**Extracted records**
/-- **The cone bound.** For `r ≥ 0`, `cos(Re w) ≥ 0` and `|y| ≤ x` the integrand
`e^{-(r cos w - ε) x} cos(r sin w · y)` has modulus `≤ exp(-(r cos(Re w) e^{-|Im w|} - ε) x)`. -/
theorem norm_integrand_le {r ε : ℝ} (hr : 0 ≤ r) {w : ℂ} (hw : 0 ≤ Real.cos w.re) {x y : ℝ}
    (hxy : |y| ≤ x) :
    ‖cexp (-(((r : ℂ) * Complex.cos w - (ε : ℂ)) * (x : ℂ))) *
        Complex.cos ((r : ℂ) * Complex.sin w * (y : ℂ))‖ ≤
      Real.exp (-((r * Real.cos w.re * Real.exp (-|w.im|) - ε) * x)) := by
  -- `cosh ψ - |sinh ψ| = e^{-|ψ|}`
  have hcs : Real.cosh w.im - |Real.sinh w.im| = Real.exp (-|w.im|) := by
    rcases le_or_gt 0 w.im with h | h
    · rw [abs_of_nonneg (Real.sinh_nonneg_iff.2 h), abs_of_nonneg h, Real.cosh_sub_sinh]
    · rw [abs_of_neg (Real.sinh_neg_iff.2 h), abs_of_neg h, sub_neg_eq_add, neg_neg,
        Real.cosh_add_sinh]
  rw [norm_mul, norm_expFactor, ← hcs]
  calc Real.exp (-((r * (Real.cos w.re * Real.cosh w.im) - ε) * x)) *
        ‖Complex.cos ((r : ℂ) * Complex.sin w * (y : ℂ))‖
      ≤ Real.exp (-((r * (Real.cos w.re * Real.cosh w.im) - ε) * x)) *
          Real.exp (|r| * |Real.cos w.re| * |Real.sinh w.im| * |y|) := by
        gcongr
        exact norm_cosFactor_le r y w
    _ ≤ Real.exp (-((r * (Real.cos w.re * Real.cosh w.im) - ε) * x)) *
          Real.exp (r * Real.cos w.re * |Real.sinh w.im| * x) := by
        rw [abs_of_nonneg hr, abs_of_nonneg hw]
        gcongr
    _ = Real.exp (-((r * Real.cos w.re * (Real.cosh w.im - |Real.sinh w.im|) - ε) * x)) := by
        rw [← Real.exp_add]
        congr 1
        ring

/-- Monotonicity of the cosine on the strip: `|a| < 3π/8` gives `cos(3π/8) < cos a`. -/
theorem cos_threshold_lt {a : ℝ} (ha : |a| < 3 * Real.pi / 8) :
    Real.cos (3 * Real.pi / 8) < Real.cos a := by
  rw [← Real.cos_abs a]
  exact Real.cos_lt_cos_of_nonneg_of_le_pi (abs_nonneg a) (by linarith [Real.pi_pos]) ha

/-- On the strip `|a| < 3π/8` the cosine is nonnegative (`0 < cos(3π/8) < cos a`). -/
theorem cos_nonneg_of_abs_lt {a : ℝ} (ha : |a| < 3 * Real.pi / 8) : 0 ≤ Real.cos a := by
  have h0 : 0 < Real.cos (3 * Real.pi / 8) :=
    Real.cos_pos_of_mem_Ioo ⟨by linarith [Real.pi_pos], by linarith [Real.pi_pos]⟩
  exact (h0.trans (cos_threshold_lt ha)).le

/-- On the rectangle `{|Re w| < 3π/8, |Im w| < Ψ}` the mass `m_w = r cos(Re w) e^{-|Im w|}`
dominates the shift: `ε ≤ m_w`. -/
theorem eps_le_mass {r ε Ψ : ℝ} (hr : 0 < r)
    (hεΨ : ε ≤ r * Real.cos (3 * Real.pi / 8) * Real.exp (-Ψ)) {a b : ℝ}
    (ha : |a| < 3 * Real.pi / 8) (hb : |b| < Ψ) :
    ε ≤ r * Real.cos a * Real.exp (-|b|) := by
  have hcos := cos_threshold_lt ha
  have hcosa : 0 ≤ Real.cos a := cos_nonneg_of_abs_lt ha
  have hexp : Real.exp (-Ψ) ≤ Real.exp (-|b|) := Real.exp_le_exp.2 (by linarith)
  calc ε ≤ r * Real.cos (3 * Real.pi / 8) * Real.exp (-Ψ) := hεΨ
    _ ≤ r * Real.cos a * Real.exp (-|b|) :=
        mul_le_mul (mul_le_mul_of_nonneg_left hcos.le hr.le) hexp (Real.exp_pos _).le
          (mul_nonneg hr.le hcosa)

**Exercise goal**
Look through the entries, and return every line that the word "hexp" appears in.

**Answer to the exercise**
  have hexp : Real.exp (-Ψ) ≤ Real.exp (-|b|) := Real.exp_le_exp.2 (by linarith)
        mul_le_mul (mul_le_mul_of_nonneg_left hcos.le hr.le) hexp (Real.exp_pos _).le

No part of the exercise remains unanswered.